I haven’t been able to get here to the blog in a while. Whenever I have the opportunity to put the baby down, I run around frantically, doing all the things I can’t do while I hold him, nurse him, change him, play with him, stroll him, walk with him…you get the idea.
Each day is so long but they go by quickly. I used to feel like that when I was working a lot, going from one project/teaching/rehearsal to another with barely enough time to scarf down a sandwich. I still, some days, barely have time to scarf down a sandwich, but it is more about space and having a free hand.
Abraham is spending more time playing and looking around at things. He smiles at us and at his mobile and the ceiling fan. He likes walking the dog and has been getting occasional tastes of bring outside without being super bundled.
A few weeks ago I wrote about exclusively breastfeeding him, which came to a halt at his 2 month appointment, when his doctor told us he had fallen off the weight chart. He was only 8.5 pounds, almost a pound heavier than his birth weight. I wasn’t making enough milk for him, which I expected, but still. So we have been giving him little bottles of formula, up to 6 ounces a day now. Thankfully he is still a breast man.
I don’t know why I got so upset about the formula. I chose to have a breast reduction 8 years ago, knowing that it may prohibit me from breastfeeding or at least limit the possibility.
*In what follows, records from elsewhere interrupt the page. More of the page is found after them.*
import Summits.NavierStokesRegularity.FluidComputer.PalasekTowerRegister
import Literature.Analysis.FluidPDE.BurgersVortexPeakSpeed

/-!
# REGISTER v2.3′: the BURGERS NUMBER of the child crux `HeredityFromTwo`
# (the register's ceiling constant `c₂` and floor constant `c₁` read on a strained vortex core)

Evidence toward `stmt-NavierStokesRegularity-19250` (`PalasekTowerBreakdown.HeredityFromTwo :=
HeredityFrom 2`; registered skeleton `Cruxes/HeredityFromTwo/Lines/birth.lean`, stubs
`stub_continuation_envelope` / `stub_readout_floors`; companions `PalasekTowerRegisterGlobalCeiling`
— the upper half `AprioriCeiling` «no overshoot of `c₂ Y_{k+1}`» — and
`PalasekTowerRegisterGlobalKatoWindow`). Cell `ns-blowup`, seat `ns-blowup-ecbridge-8` (g3). LABEL: MODEL-side
register arithmetic over a landed Literature theorem (the uniform peak swirl speed of the Burgers
vortex, `Literature/Analysis/FluidPDE/BurgersVortexPeakSpeed.lean`: for strain `γ > 0`, viscosity
`ν > 0`, circulation `Γ`, EVERY point has swirl speed `≤ |Γ|(γ/ν)^{1/2}/(4√2 π)` and SOME point has
`≥ 0.632 |Γ|(γ/ν)^{1/2}/(4π)`; printed sharp value `0.638 |Γ|(γ/ν)^{1/2}/(4π)`, Saffman 1992 §13.1 (4)).

WHAT THIS IS NOT: not NS — the Burgers vortex is an exact steady INFINITE-ENERGY solution and is no
registered stage; nothing is asserted about any registered flow, about `AprioriCeiling`,
`ReadoutFloors` or the truth of the child crux. The file quantifies the register's constants
(`c₁ = 1` floors, `c₂ = 5/3` ceiling, `Schedule.Rigid`) against the compaction mechanism the lower
half bets on, in the following MODEL identification: «the level-`(k+1)` core is a Burgers vortex
carrying circulation `C · N_{k+1}^{β−2}` (the child's core-ledger scale; `C ≥ c₁` is what
`CoreLedger` demands of its loop, `C ≤ 8πc₂` is the ceiling's Kelvin cap) equilibrated at `ν = 1` in
the strain `λ · A_k` of the parent (`λ ≥ c₁` at the parent's strain floor point)».

## The one identity and its exponent (§1)

For every admissible `TowerRates` (`N_{k+1} = N_k^b`, `A_k = N_k^β`, `Y_k = N_k^{β−1}`):

  `N_{k+1}^{β−2} · A_k^{1/2} = N_k^{β/2 − b} · Y_{k+1}`      (`palasekTowerBreakdown_burgers_scaling`),

so the Burgers peak of the child core is `(μ/4π) · C√λ · N_k^{β/2 − b} · Y_{k+1}` with
`0.632 ≤ μ ≤ 0.708`, against the ceiling `c₂ Y_{k+1}` of the upper half and the velocity floor
`c₁ Y_{k+1}` of the lower half. Palasek's admissibility `2b < β` makes the BURGERS EXPONENT
`β/2 − b` POSITIVE on every tower (`_burgers_exponent_pos`; `= 1/20` on the wide rates): the
Burgers number `C√λ · N_k^{β/2 − b}` GROWS along the tower — the typed form of «constants drifting
with k» (refuter4 on 19250): for every fixed `C, λ > 0` and every `c₂`, a Burgers child core
overshoots `c₂ Y_{k+1}` at all large levels (`_burgers_eventually_overshoot`).

## Thresholds (§2) and the band (§3)

With `P := C√λ · N_k^{β/2−b}`: no overshoot of `c₂Y_{k+1}` anywhere on the profile if
`P ≤ 4√2π·c₂`; overshoot somewhere if `P > (500π/79)·c₂`; the velocity floor `c₁Y_{k+1}` is met ON the
core if `P ≥ (500π/79)·c₁` and missed EVERYWHERE on the profile if `P < 4√2π·c₁`. Hence a Burgers child
core that meets the velocity floor by its own swirl without overshooting has
`4√2π·c₁ ≤ P ≤ (500π/79)·c₂` — under `Schedule.Rigid` (`c₁ = 1`, `c₂ = 5/3`) the certified band
`17 < C√λ·N_k^{1/20} < 34` (sharp: `[19.7, 32.8]`, width exactly `c₂/c₁ = 5/3`; at `k = 2`,
`N_2^{1/20} ≈ 1.40`: `C√λ ∈ [14, 23]`). Below the band the velocity floor must sit OFF the core; the
register's own demand on the child loop is only `C ≥ c₁ = 1`.

## The same-level reading (§4)

A level-`j` core in its OWN strain `λ'·A_j`: `N_j^{β−2} A_j^{1/2} = (N_j^{β−2})^{1/2} · Y_j`, i.e. the
Burgers number is `C√λ' · Re_j^{1/2}` with `Re_j = N_j^{β−2}` the register's core Reynolds number
(`5.3, 6.2, 7.5, …` on wide) — it, too, grows without bound.

References: P. G. Saffman, *Vortex Dynamics*, CUP 1992, §13.1 (3)–(4), §13.3 (9), (12), (31)
[cite: Saffman1992, §13.1 eq. (4)]; S. Palasek, arXiv:2605.13827, §3 (3.2) (`2b < β`)
[cite: Palasek2026ElementaryModel, §3 (3.2)].
-/

namespace Summit.NavierStokesRegularity.FluidComputer.PalasekTowerClayBridge

open Real Filter Topology
open Literature.Analysis.FluidPDE

/-! ## §1 The scaling identity and the Burgers exponent -/

/-- **Palasek's admissibility `2b < β` makes the Burgers exponent positive**: `0 < β/2 − b` for every
admissible rates record. -/
theorem palasekTowerBreakdown_burgers_exponent_pos (R : TowerRates) : 0 < R.β / 2 - R.b := by
  have h := R.two_b_lt_β
  linarith

/-- On the wide rates (`b = 11/10`, `β = 23/10`) the Burgers exponent is `1/20`. -/
theorem palasekTowerBreakdown_burgers_exponent_wide :
    TowerRates.wide.β / 2 - TowerRates.wide.b = 1 / 20 := by
  simp only [TowerRates.wide]
  norm_num

/-- `A_k^{1/2} = N_k^{β/2}`. -/
theorem palasekTowerBreakdown_sqrt_A (R : TowerRates) (k : ℕ) :
    Real.sqrt (R.A k) = R.N k ^ (R.β / 2) := by
  rw [TowerRates.A, Real.sqrt_eq_rpow, ← Real.rpow_mul (R.N_pos k).le]
  congr 1
  ring

/-- **The scaling identity**: `N_{k+1}^{β−2} · A_k^{1/2} = N_k^{β/2 − b} · Y_{k+1}` — the child's
circulation scale times the square root of the parent's strain is the child's velocity scale times
the Burgers factor `N_k^{β/2−b}`. -/
theorem palasekTowerBreakdown_burgers_scaling (R : TowerRates) (k : ℕ) :
    R.N (k + 1) ^ (R.β - 2) * Real.sqrt (R.A k) = R.N k ^ (R.β / 2 - R.b) * R.Y (k + 1) := by
  have hN := R.N_pos k
  rw [palasekTowerBreakdown_sqrt_A, TowerRates.Y, R.N_succ k, ← Real.rpow_mul hN.le,
    ← Real.rpow_mul hN.le, ← Real.rpow_add hN, ← Real.rpow_add hN]
  congr 1
  ring

/-- The Burgers factor exceeds one at every level (`N_k > 1`, exponent `> 0`). -/
theorem palasekTowerBreakdown_one_lt_burgersFactor (R : TowerRates) (k : ℕ) :
    1 < R.N k ^ (R.β / 2 - R.b) :=
  Real.one_lt_rpow (R.one_lt_N k) (palasekTowerBreakdown_burgers_exponent_pos R)

/-- **The Burgers factor diverges along the tower.** -/
theorem palasekTowerBreakdown_tendsto_burgersFactor (R : TowerRates) :
    Tendsto (fun k => R.N k ^ (R.β / 2 - R.b)) atTop atTop :=
  (tendsto_rpow_atTop (palasekTowerBreakdown_burgers_exponent_pos R)).comp R.tendsto_N_atTop

/-! ## §2 The Burgers child core against the level-`(k+1)` ceiling and velocity floor

The MODEL object: `burgersVortexSwirl (λ * R.A k) 1 (C * R.N (k + 1) ^ (R.β - 2))` — the swirl of
the Burgers vortex with strain `λ A_k`, unit viscosity and circulation `C N_{k+1}^{β−2}`. -/

/-- **Peak of the Burgers child core (upper)**: every point has swirl speed
`≤ C√λ · N_k^{β/2−b} · Y_{k+1} / (4√2 π)`. -/
theorem palasekTowerBreakdown_burgers_peak_le (R : TowerRates) (k : ℕ) {C l : ℝ} (hC : 0 ≤ C)
    (hl : 0 < l) (x : EuclideanSpace ℝ (Fin 3)) :
    ‖burgersVortexSwirl (l * R.A k) 1 (C * R.N (k + 1) ^ (R.β - 2)) x‖ ≤
      C * Real.sqrt l * R.N k ^ (R.β / 2 - R.b) * R.Y (k + 1) / (4 * Real.sqrt 2 * π) := by
  have hA := R.A_pos k
  have h := norm_burgersVortexSwirl_le_peak (mul_pos hl hA) one_pos (C * R.N (k + 1) ^ (R.β - 2)) x
  have hΓ : 0 ≤ C * R.N (k + 1) ^ (R.β - 2) := mul_nonneg hC (Real.rpow_nonneg (R.N_pos _).le _)
  rw [abs_of_nonneg hΓ, div_one, Real.sqrt_mul hl.le] at h
  calc ‖burgersVortexSwirl (l * R.A k) 1 (C * R.N (k + 1) ^ (R.β - 2)) x‖
      ≤ C * R.N (k + 1) ^ (R.β - 2) * (Real.sqrt l * Real.sqrt (R.A k)) / (4 * Real.sqrt 2 * π) := h
    _ = C * Real.sqrt l * (R.N (k + 1) ^ (R.β - 2) * Real.sqrt (R.A k)) / (4 * Real.sqrt 2 * π) := by
      ring
    _ = C * Real.sqrt l * R.N k ^ (R.β / 2 - R.b) * R.Y (k + 1) / (4 * Real.sqrt 2 * π) := by
      rw [palasekTowerBreakdown_burgers_scaling]; ring

/-- **Peak of the Burgers child core (lower)**: some point has swirl speed
`≥ (79/125) · C√λ · N_k^{β/2−b} · Y_{k+1} / (4π)` (`79/125 = 0.632 ≤ 1 − e^{−1}`). -/
theorem palasekTowerBreakdown_burgers_peak_ge (R : TowerRates) (k : ℕ) {C l : ℝ} (hC : 0 ≤ C)
    (hl : 0 < l) :
    ∃ x : EuclideanSpace ℝ (Fin 3),
      79 / 125 * (C * Real.sqrt l * R.N k ^ (R.β / 2 - R.b) * R.Y (k + 1) / (4 * π)) ≤
        ‖burgersVortexSwirl (l * R.A k) 1 (C * R.N (k + 1) ^ (R.β - 2)) x‖ := by
  have hA := R.A_pos k
  obtain ⟨x, hx⟩ :=
    exists_norm_burgersVortexSwirl_ge (mul_pos hl hA) one_pos (C * R.N (k + 1) ^ (R.β - 2))
  have hΓ : 0 ≤ C * R.N (k + 1) ^ (R.β - 2) := mul_nonneg hC (Real.rpow_nonneg (R.N_pos _).le _)
  rw [abs_of_nonneg hΓ, div_one, Real.sqrt_mul hl.le] at hx
  refine ⟨x, le_of_eq_of_le ?_ hx⟩
  rw [show C * R.N (k + 1) ^ (R.β - 2) * (Real.sqrt l * Real.sqrt (R.A k)) =
      C * Real.sqrt l * (R.N (k + 1) ^ (R.β - 2) * Real.sqrt (R.A k)) by ring,
    palasekTowerBreakdown_burgers_scaling]
  ring

/-- **No overshoot of `c₂ Y_{k+1}` anywhere on the Burgers child core** as soon as
`C√λ · N_k^{β/2−b} ≤ 4√2π · c₂` (`4√2π = 17.77…`; with `c₂ = 5/3`: `29.6`). -/
theorem palasekTowerBreakdown_burgers_noOvershoot (R : TowerRates) (k : ℕ) {C l c₂ : ℝ} (hC : 0 ≤ C)
    (hl : 0 < l) (hP : C * Real.sqrt l * R.N k ^ (R.β / 2 - R.b) ≤ 4 * Real.sqrt 2 * π * c₂)
    (x : EuclideanSpace ℝ (Fin 3)) :
    ‖burgersVortexSwirl (l * R.A k) 1 (C * R.N (k + 1) ^ (R.β - 2)) x‖ ≤ c₂ * R.Y (k + 1) := by
  have hY : 0 < R.Y (k + 1) := Real.rpow_pos_of_pos (R.N_pos _) _
  have hden : 0 < 4 * Real.sqrt 2 * π := by positivity
  refine (palasekTowerBreakdown_burgers_peak_le R k hC hl x).trans ?_
  rw [div_le_iff₀ hden]
  calc C * Real.sqrt l * R.N k ^ (R.β / 2 - R.b) * R.Y (k + 1)
      ≤ 4 * Real.sqrt 2 * π * c₂ * R.Y (k + 1) := mul_le_mul_of_nonneg_right hP hY.le
    _ = c₂ * R.Y (k + 1) * (4 * Real.sqrt 2 * π) := by ring

/-- **Overshoot of `c₂ Y_{k+1}` somewhere on the Burgers child core** as soon as
`C√λ · N_k^{β/2−b} > (500π/79) · c₂` (`500π/79 = 19.88…`; with `c₂ = 5/3`: `33.1`). -/
theorem palasekTowerBreakdown_burgers_overshoot (R : TowerRates) (k : ℕ) {C l c₂ : ℝ} (hC : 0 ≤ C)
    (hl : 0 < l) (hP : 500 * π / 79 * c₂ < C * Real.sqrt l * R.N k ^ (R.β / 2 - R.b)) :
    ∃ x : EuclideanSpace ℝ (Fin 3),
      c₂ * R.Y (k + 1) < ‖burgersVortexSwirl (l * R.A k) 1 (C * R.N (k + 1) ^ (R.β - 2)) x‖ := by
  obtain ⟨x, hx⟩ := palasekTowerBreakdown_burgers_peak_ge R k hC hl
  have hY : 0 < R.Y (k + 1) := Real.rpow_pos_of_pos (R.N_pos _) _
  have hpi := Real.pi_pos
  refine ⟨x, lt_of_lt_of_le ?_ hx⟩
  have h1 : c₂ < 79 / 125 * (C * Real.sqrt l * R.N k ^ (R.β / 2 - R.b)) / (4 * π) := by
    rw [lt_div_iff₀ (by positivity)]
    nlinarith
  calc c₂ * R.Y (k + 1) < 79 / 125 * (C * Real.sqrt l * R.N k ^ (R.β / 2 - R.b)) / (4 * π) * R.Y (k + 1) :=
        mul_lt_mul_of_pos_right h1 hY
    _ = 79 / 125 * (C * Real.sqrt l * R.N k ^ (R.β / 2 - R.b) * R.Y (k + 1) / (4 * π)) := by ring

/-- **The velocity floor `c₁ Y_{k+1}` is met ON the Burgers child core** as soon as
`C√λ · N_k^{β/2−b} ≥ (500π/79) · c₁` (`= 19.88…` for `c₁ = 1`). -/
theorem palasekTowerBreakdown_burgers_floor (R : TowerRates) (k : ℕ) {C l c₁ : ℝ} (hC : 0 ≤ C)
    (hl : 0 < l) (hP : 500 * π / 79 * c₁ ≤ C * Real.sqrt l * R.N k ^ (R.β / 2 - R.b)) :
    ∃ x : EuclideanSpace ℝ (Fin 3),
      c₁ * R.Y (k + 1) ≤ ‖burgersVortexSwirl (l * R.A k) 1 (C * R.N (k + 1) ^ (R.β - 2)) x‖ := by
  obtain ⟨x, hx⟩ := palasekTowerBreakdown_burgers_peak_ge R k hC hl
  have hY : 0 < R.Y (k + 1) := Real.rpow_pos_of_pos (R.N_pos _) _
  have hpi := Real.pi_pos
  refine ⟨x, le_trans ?_ hx⟩
  have h1 : c₁ ≤ 79 / 125 * (C * Real.sqrt l * R.N k ^ (R.β / 2 - R.b)) / (4 * π) := by
    rw [le_div_iff₀ (by positivity)]
    nlinarith
  calc c₁ * R.Y (k + 1) ≤ 79 / 125 * (C * Real.sqrt l * R.N k ^ (R.β / 2 - R.b)) / (4 * π) * R.Y (k + 1) :=
        mul_le_mul_of_nonneg_right h1 hY.le
    _ = 79 / 125 * (C * Real.sqrt l * R.N k ^ (R.β / 2 - R.b) * R.Y (k + 1) / (4 * π)) := by ring

/-- **The velocity floor is missed EVERYWHERE on the Burgers profile** when
`C√λ · N_k^{β/2−b} < 4√2π · c₁` (`= 17.77…` for `c₁ = 1`): then the floor `c₁ Y_{k+1}` of the
register must be met off the core. -/
theorem palasekTowerBreakdown_burgers_lt_floor (R : TowerRates) (k : ℕ) {C l c₁ : ℝ} (hC : 0 ≤ C)
    (hl : 0 < l) (hP : C * Real.sqrt l * R.N k ^ (R.β / 2 - R.b) < 4 * Real.sqrt 2 * π * c₁)
    (x : EuclideanSpace ℝ (Fin 3)) :
    ‖burgersVortexSwirl (l * R.A k) 1 (C * R.N (k + 1) ^ (R.β - 2)) x‖ < c₁ * R.Y (k + 1) := by
  have hY : 0 < R.Y (k + 1) := Real.rpow_pos_of_pos (R.N_pos _) _
  have hden : 0 < 4 * Real.sqrt 2 * π := by positivity
  refine (palasekTowerBreakdown_burgers_peak_le R k hC hl x).trans_lt ?_
  rw [div_lt_iff₀ hden]
  calc C * Real.sqrt l * R.N k ^ (R.β / 2 - R.b) * R.Y (k + 1)
      < 4 * Real.sqrt 2 * π * c₁ * R.Y (k + 1) := mul_lt_mul_of_pos_right hP hY
    _ = c₁ * R.Y (k + 1) * (4 * Real.sqrt 2 * π) := by ring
I knew while I was pregnant that my child would probably have to drink formula. Many babies do and they turn out just fine. And I can still nurse him. And now David or anyone else can feed him and enjoy that part of bonding with him.
Maybe that is my problem with it. A mother is supposed to nurse her child. I want to be that mother. I want to be the best mother for him. And I am failing him in this way. (perhaps that is an extreme statement, but that is how it feels)
But I would be failing him if I continued to only feed him myself without supplementing with formula. He gained 7 ounces in 4 days (which is a lot for a little guy), and he will no doubt be 9 pounds by next week, so I’m confident we are doing the right thing for him.
It is really about my ego. I’m sure this isn’t the first trial of motherhood my ego and I will rub up against.